Studio album by Mac Miller
- Released: September 18, 2015
- Studio: Ameraycan; Mac's Crib; Paramount (Los Angeles); ID Labs (Pittsburgh); The Sanctuary (Studio City);
- Genre: Hip-hop
- Length: 70:28
- Label: REMember; Warner Bros.;
- Producer: Badboxes; Christian Rich; Charlie Handsome; Digi; DJ Dahi; DrewByrd; FKi; Frank Dukes; ID Labs; Sap; Sevn Thomas; Sha Money XL; Sledgren; Sounwave; Tyler, the Creator; Vinylz;

Mac Miller chronology
| Faces (2014) | GO:OD AM (2015) | The Divine Feminine (2016) |

Singles from GO:OD AM
- "100 Grandkids" Released: August 7, 2015; "Weekend" Released: January 11, 2016;

= GO:OD AM =

GO:OD AM is the third studio album by American rapper Mac Miller. It was released on September 18, 2015, by REMember Music and Warner Bros. Records. The album features guest appearances from Ab-Soul, Chief Keef, Lil B, Miguel, and Little Dragon.

GO:OD AM was supported by two singles: "100 Grandkids" and "Weekend". Miller began his international tour in support of the album on September 20, 2015, which started at his hometown of Pittsburgh, Pennsylvania. The album received generally positive reviews from critics, and debuted at number four on the US Billboard 200.

==Background==
On January 14, 2014, Miller announced that he was parting ways with Rostrum Records. On May 11, 2014, Miller released his eleventh mixtape Faces. On October 21, 2014, news surfaced that Miller signed a recording contract with Warner Bros. Records, including a distribution deal for his label REMember Music. On July 30, 2015, Miller announced that he had completed his third studio album. On August 5, 2015, he revealed the album title, release date, as well as a music video for the lead single "100 Grandkids".

==Release and promotion==
On September 4, 2015, Miller released a mobile app that functions as an alarm and plays snippets of new music leading up to the album's release. Fans can also purchase a Breakfast Special Edition of the LP, packaging in a cereal box complete with cereal, a plastic cereal bowl, and a surprise item in addition to the CD and digital download. In the days leading up to the album's release, Miller hosted a series of free social events to promote the album, deemed Homecoming Weekend.
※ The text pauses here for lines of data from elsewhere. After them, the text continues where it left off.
/-- `[1, (Lʲη)⁻¹, (Lʲη)⁻¹, (Lʲη)⁻²]_n ≥ 0`. [cite: Balaban1985BackgroundPropagators, (3.49) p.399 (bookkeeping)] -/
private theorem pref4inv_nonneg' {t : ℝ} (ht : 0 ≤ t) (n : Fin 4) : 0 ≤ B9.pref4inv t n := by
  fin_cases n <;> simp [B9.pref4inv, ht, inv_nonneg]

/-- the walk factor of (3.94)∕(3.99)∕(3.108) is ≥ 0 for nonnegative constants and `M ≥ 0`. [cite: Balaban1985BackgroundPropagators, (3.94) p.410 (bookkeeping)] -/
private theorem walkFactor_nonneg' {C c M : ℝ} (hC : 0 ≤ C) (hc : 0 ≤ c) (hM : 0 ≤ M) (δ₀ : ℝ) (n : ℕ) (dω : ℝ) :
    0 ≤ B9.walkFactor C c M δ₀ n dω :=
  mul_nonneg (mul_nonneg (mul_nonneg hC (pow_nonneg (mul_nonneg hc (Real.rpow_nonneg hM _)) n)) (Real.rpow_nonneg hM _))
    (Real.exp_nonneg _)

/-- (3.42)+(3.46)+(3.47) at the zero family: `0 ≤` the printed right-hand sides. [cite: Balaban1985BackgroundPropagators, (3.42)–(3.47) pp.397–398 (bookkeeping: vacuity of the bounds at the zero operators)] -/
private theorem ineq342_zero (S : ModelSignsOn g P) {B₀ : ℝ} (hB₀ : 0 ≤ B₀) (δ₀ : ℝ) (U : B.Cfg) :
    B9.Ineq342_346_347 (⟨fun _ _ _ _ => 0, fun _ _ _ _ => 0, fun _ _ _ => 0, fun _ _ _ _ => 0, fun _ _ _ _ => 0, fun _ _ _ _ => 0⟩ : B9.KernelFamily g B)
      B₀ δ₀ U := by
  refine ⟨?_, ?_, ?_⟩
  · intro n lam y y' _
    exact mul_nonneg (mul_nonneg (mul_nonneg hB₀ (pref4_nonneg' (S.len_nonneg y) n)) (Real.exp_nonneg _)) (S.supNorm_nonneg lam)
  · intro n lam h y y' _ _
    exact mul_nonneg (mul_nonneg (mul_nonneg (mul_nonneg hB₀ (pref6_nonneg' (S.len_nonneg y) n)) (S.cutSup_nonneg h)) (Real.exp_nonneg _))
      (S.l2Norm_nonneg lam)
  · intro n lam γ _ _
    exact mul_nonneg hB₀ (S.wNorm_nonneg γ lam)

/-- (3.43)–(3.45) at the zero family. [cite: Balaban1985BackgroundPropagators, (3.43)–(3.45) p.398 (bookkeeping)] -/
private theorem ineq343_zero (S : ModelSignsOn g P) {Bβ Bε : ℝ → ℝ} {Bεβ : ℝ → ℝ → ℝ} (hβ : ∀ b, 0 ≤ Bβ b) (hε : ∀ e, 0 ≤ Bε e)
    (hεβ : ∀ e b, 0 ≤ Bεβ e b) (δ₀ : ℝ) (U : B.Cfg) :
    B9.Ineq343_345 (⟨fun _ _ _ _ => 0, fun _ _ _ _ => 0, fun _ _ _ => 0, fun _ _ _ _ => 0, fun _ _ _ _ => 0, fun _ _ _ _ => 0⟩ : B9.KernelFamily g B)
      Bβ Bε Bεβ δ₀ U := by
  refine ⟨?_, ?_, ?_⟩
  · intro β lam ζ y y' _ _ _ _
    exact mul_nonneg (mul_nonneg (mul_nonneg (mul_nonneg (hβ β) (Real.rpow_nonneg (S.len_nonneg y) _)) (S.cutH_nonneg β ζ)) (Real.exp_nonneg _))
      (S.supNorm_nonneg lam)
  · intro ε lam y y' _ _ _
    exact mul_nonneg (mul_nonneg (hε ε) (Real.exp_nonneg _)) (add_nonneg (S.holder_nonneg ε lam) (S.supNorm_nonneg lam))
  · intro ε β lam ζ y y' _ _ _ _ _ _
    exact mul_nonneg (mul_nonneg (mul_nonneg (mul_nonneg (hεβ ε β) (Real.rpow_nonneg (S.len_nonneg y) _)) (S.cutH_nonneg β ζ))
      (Real.exp_nonneg _)) (add_nonneg (S.holder_nonneg _ lam) (S.supNorm_nonneg lam))

/-- the (3.48)∕(3.132)-type kernel bounds at the zero kernel. [cite: Balaban1985BackgroundPropagators, (3.48) p.398 (bookkeeping)] -/
private theorem kernel_zero (S : ModelSignsOn g P) (dd : ℕ) {B₁ : ℝ} (hB₁ : 0 ≤ B₁) (p δ : ℝ) (U : B.Cfg) (y y' : g.Site) :
    |(⟨fun _ _ _ => 0⟩ : B9.SiteKernel g B).ker U y y'| ≤ B₁ * g.len y ^ p * g.len y' ^ (-(dd : ℝ)) * Real.exp (-(δ * g.dist y y')) := by
  rw [show (⟨fun _ _ _ => 0⟩ : B9.SiteKernel g B).ker U y y' = 0 from rfl, abs_zero]
  exact mul_nonneg (mul_nonneg (mul_nonneg hB₁ (Real.rpow_nonneg (S.len_nonneg y) _)) (Real.rpow_nonneg (S.len_nonneg y') _)) (Real.exp_nonneg _)

/-- «Theorems 3.1–3.3 hold» at the zero operators with all constants `1`. [cite: Balaban1985BackgroundPropagators, Thms 3.1–3.3 pp.397–399 (bookkeeping)] -/
private theorem thmsAt_zero (S : ModelSignsOn g P) (dd : ℕ) (U : B.Cfg) :
    B9.Thms31to33IneqAt dd
      (⟨fun _ _ _ _ => 0, fun _ _ _ _ => 0, fun _ _ _ => 0, fun _ _ _ _ => 0, fun _ _ _ _ => 0, fun _ _ _ _ => 0⟩ : B9.KernelFamily g B)
      (⟨fun _ _ _ _ => 0, fun _ _ _ _ => 0, fun _ _ _ => 0, fun _ _ _ _ => 0, fun _ _ _ _ => 0, fun _ _ _ _ => 0⟩ : B9.KernelFamily g B)
      (⟨fun _ _ _ => 0⟩ : B9.SiteKernel g B) 1 1 (fun _ => 1) (fun _ => 1) (fun _ _ => 1) 1 1 U :=
  ⟨⟨ineq342_zero S zero_le_one 1 U, ineq343_zero S (fun _ => zero_le_one) (fun _ => zero_le_one) (fun _ _ => zero_le_one) 1 U⟩,
    fun y y' => kernel_zero S dd zero_le_one _ 1 U y y',
    ⟨ineq342_zero S zero_le_one 1 U, ineq343_zero S (fun _ => zero_le_one) (fun _ => zero_le_one) (fun _ _ => zero_le_one) 1 U⟩⟩

/-- (3.133) at the zero `H`-kernel. [cite: Balaban1985BackgroundPropagators, (3.133) p.422 (bookkeeping)] -/
private theorem ineq3133_zero (S : ModelSignsOn g P) (dd : ℕ) (U : B.Cfg) :
    B9.Ineq3133 dd ({ e := fun _ _ _ _ => 0, h := fun _ _ _ _ => 0 } : B9.HKernel g B) 1 (fun _ => 1) 1 U := by
  refine ⟨?_, ?_⟩
  · intro n y y'
    exact mul_nonneg (mul_nonneg (mul_nonneg zero_le_one (Real.rpow_nonneg (S.len_nonneg y) _)) (Real.rpow_nonneg (S.len_nonneg y') _))
      (Real.exp_nonneg _)
  · intro β ζ y y' _ _ _
    exact mul_nonneg (mul_nonneg (mul_nonneg (mul_nonneg zero_le_one (S.cutH_nonneg β ζ)) (Real.rpow_nonneg (S.len_nonneg y) _))
      (Real.rpow_nonneg (S.len_nonneg y') _)) (Real.exp_nonneg _)

/-- (3.49) at the zero fine kernel. [cite: Balaban1985BackgroundPropagators, (3.49) p.399 (bookkeeping)] -/
private theorem ineq349_zero (S : ModelSignsOn g P) (dd : ℕ) (U : B.Cfg) : B9.Ineq349 dd (⟨fun _ _ _ _ => 0⟩ : B9.FineKernel g B) 1 1 U := by
  intro n y y'
  exact mul_nonneg (mul_nonneg (mul_nonneg zero_le_one (pref4inv_nonneg' (S.len_nonneg y) n)) (Real.rpow_nonneg (S.len_nonneg y') _))
    (Real.exp_nonneg _)

/-- the residual entry blocks of `B9FromB6` at the zero family. [cite: Balaban1985BackgroundPropagators, Cor. 3.5 p.407 (bookkeeping)] -/
private theorem residual_zero (S : ModelSignsOn g P) (U : B.Cfg) :
    B9FromB6.L2Block (⟨fun _ _ _ _ => 0, fun _ _ _ _ => 0, fun _ _ _ => 0, fun _ _ _ _ => 0, fun _ _ _ _ => 0, fun _ _ _ _ => 0⟩ : B9.KernelFamily g B) 1 1 U ∧
    B9FromB6.GlobBlock (⟨fun _ _ _ _ => 0, fun _ _ _ _ => 0, fun _ _ _ => 0, fun _ _ _ _ => 0, fun _ _ _ _ => 0, fun _ _ _ _ => 0⟩ : B9.KernelFamily g B) 1 U ∧
    B9FromB6.H1Block (⟨fun _ _ _ _ => 0, fun _ _ _ _ => 0, fun _ _ _ => 0, fun _ _ _ _ => 0, fun _ _ _ _ => 0, fun _ _ _ _ => 0⟩ : B9.KernelFamily g B) (fun _ => 1) 1 U ∧
    B9FromB6.E4Block (⟨fun _ _ _ _ => 0, fun _ _ _ _ => 0, fun _ _ _ => 0, fun _ _ _ _ => 0, fun _ _ _ _ => 0, fun _ _ _ _ => 0⟩ : B9.KernelFamily g B) (fun _ => 1) 1 U ∧
    B9FromB6.H2Block (⟨fun _ _ _ _ => 0, fun _ _ _ _ => 0, fun _ _ _ => 0, fun _ _ _ _ => 0, fun _ _ _ _ => 0, fun _ _ _ _ => 0⟩ : B9.KernelFamily g B) (fun _ _ => 1) 1 U := by
  obtain ⟨h1, h2, h3⟩ := ineq342_zero (B := B) S zero_le_one 1 U
  obtain ⟨h4, h5, h6⟩ := ineq343_zero (B := B) S (Bβ := fun _ => 1) (Bε := fun _ => 1) (Bεβ := fun _ _ => 1)
    (fun _ => zero_le_one) (fun _ => zero_le_one) (fun _ _ => zero_le_one) 1 U
  refine ⟨h2, h3, ?_, ?_, ?_⟩
  · intro β lam ζ y y' hβ0 hβ1 _ hs
    exact mul_nonneg (mul_nonneg (mul_nonneg (mul_nonneg zero_le_one (Real.rpow_nonneg (S.len_nonneg y) _)) (S.cutH_nonneg β ζ)) (Real.exp_nonneg _))
      (S.supNorm_nonneg lam)
  · intro ε lam y y' _ _ _
    exact mul_nonneg (mul_nonneg zero_le_one (Real.exp_nonneg _)) (add_nonneg (S.holder_nonneg ε lam) (S.supNorm_nonneg lam))
  · intro ε β lam ζ y y' _ _ _ _ _ _
    exact mul_nonneg (mul_nonneg (mul_nonneg (mul_nonneg zero_le_one (Real.rpow_nonneg (S.len_nonneg y) _)) (S.cutH_nonneg β ζ))
      (Real.exp_nonneg _)) (add_nonneg (S.holder_nonneg _ lam) (S.supNorm_nonneg lam))

/-- Thm 3.14's local blocks at the zero family (restriction `Q`, extra factor `e^{−1·F}` ≥ 0). [cite: Balaban1985BackgroundPropagators, Thm 3.14 pp.426–427 (bookkeeping)] -/
private theorem local314_zero (S : ModelSignsOn g P) (Q : g.Site → Prop) (F : g.Site → g.Site → ℝ) (U : B.Cfg) :
    B9Thm314.IneqSupF (⟨fun _ _ _ _ => 0, fun _ _ _ _ => 0, fun _ _ _ => 0, fun _ _ _ _ => 0, fun _ _ _ _ => 0, fun _ _ _ _ => 0⟩ : B9.KernelFamily g B) 1 1 Q
        (fun y y' => Real.exp (-(1 * F y y'))) U ∧
    B9Thm314.IneqL2F (⟨fun _ _ _ _ => 0, fun _ _ _ _ => 0, fun _ _ _ => 0, fun _ _ _ _ => 0, fun _ _ _ _ => 0, fun _ _ _ _ => 0⟩ : B9.KernelFamily g B) 1 1 Q
        (fun y y' => Real.exp (-(1 * F y y'))) U ∧
    B9Thm314.IneqHolderF (⟨fun _ _ _ _ => 0, fun _ _ _ _ => 0, fun _ _ _ => 0, fun _ _ _ _ => 0, fun _ _ _ _ => 0, fun _ _ _ _ => 0⟩ : B9.KernelFamily g B)
        (fun _ => 1) (fun _ => 1) (fun _ _ => 1) 1 Q (fun y y' => Real.exp (-(1 * F y y'))) U := by
  refine ⟨?_, ?_, ?_, ?_, ?_⟩
  · intro n lam y y' _ _ _
    exact mul_nonneg (mul_nonneg (mul_nonneg (mul_nonneg zero_le_one (pref4_nonneg' (S.len_nonneg y) n)) (Real.exp_nonneg _)) (Real.exp_nonneg _))
      (S.supNorm_nonneg lam)
  · intro n lam h y y' _ _ _ _
    exact mul_nonneg (mul_nonneg (mul_nonneg (mul_nonneg (mul_nonneg zero_le_one (pref6_nonneg' (S.len_nonneg y) n)) (S.cutSup_nonneg h))
      (Real.exp_nonneg _)) (Real.exp_nonneg _)) (S.l2Norm_nonneg lam)
  · intro β lam ζ y y' _ _ _ _ _ _
    exact mul_nonneg (mul_nonneg (mul_nonneg (mul_nonneg (mul_nonneg zero_le_one (Real.rpow_nonneg (S.len_nonneg y) _)) (S.cutH_nonneg β ζ))
      (Real.exp_nonneg _)) (Real.exp_nonneg _)) (S.supNorm_nonneg lam)
  · intro ε lam y y' _ _ _ _ _
    exact mul_nonneg (mul_nonneg (mul_nonneg zero_le_one (Real.exp_nonneg _)) (Real.exp_nonneg _))
      (add_nonneg (S.holder_nonneg ε lam) (S.supNorm_nonneg lam))
  · intro ε β lam ζ y y' _ _ _ _ _ _ _ _
    exact mul_nonneg (mul_nonneg (mul_nonneg (mul_nonneg (mul_nonneg zero_le_one (Real.rpow_nonneg (S.len_nonneg y) _)) (S.cutH_nonneg β ζ))
      (Real.exp_nonneg _)) (Real.exp_nonneg _)) (add_nonneg (S.holder_nonneg _ lam) (S.supNorm_nonneg lam))

end ZeroLeaves

/-! ## §4 The whole knit at the bundle fires at the zero operator layer: its displayed hypotheses are JOINTLY SATISFIABLE over the real geometry -/

section Whole

variable (𝔸 : Type) [NormedRing 𝔸] [NormedAlgebra ℂ 𝔸] [CompleteSpace 𝔸] [NormOneClass 𝔸] (G : Subgroup 𝔸ˣ)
The festival culminated with the album release show and subsequent international tour. Miller toured internationally in support of the album on The GO:OD AM Tour, and it started at his hometown of Pittsburgh, Pennsylvania.

A 10th anniversary edition of the album, featuring 3 additional songs, was released on October 3, 2025.

===Singles===
The album's first single, "100 Grandkids", was released on August 7, 2015. On August 7, 2015, the music video was released for "100 Grandkids". The album's second official single, "Weekend" featuring Miguel, was released January 11, 2016.

===Promotional singles===
The album's first promotional single, "Break the Law", was released on August 17, 2015. The album's second promotional single, "Clubhouse", was released on September 10, 2015.

==Critical reception==

GO:OD AM was met with generally positive reviews. At Metacritic, which assigns a normalized rating out of 100 to reviews from professional publications, the album received an average score of 71, based on 14 reviews. Aggregator AnyDecentMusic? gave it 6.7 out of 10, based on their assessment of the critical consensus.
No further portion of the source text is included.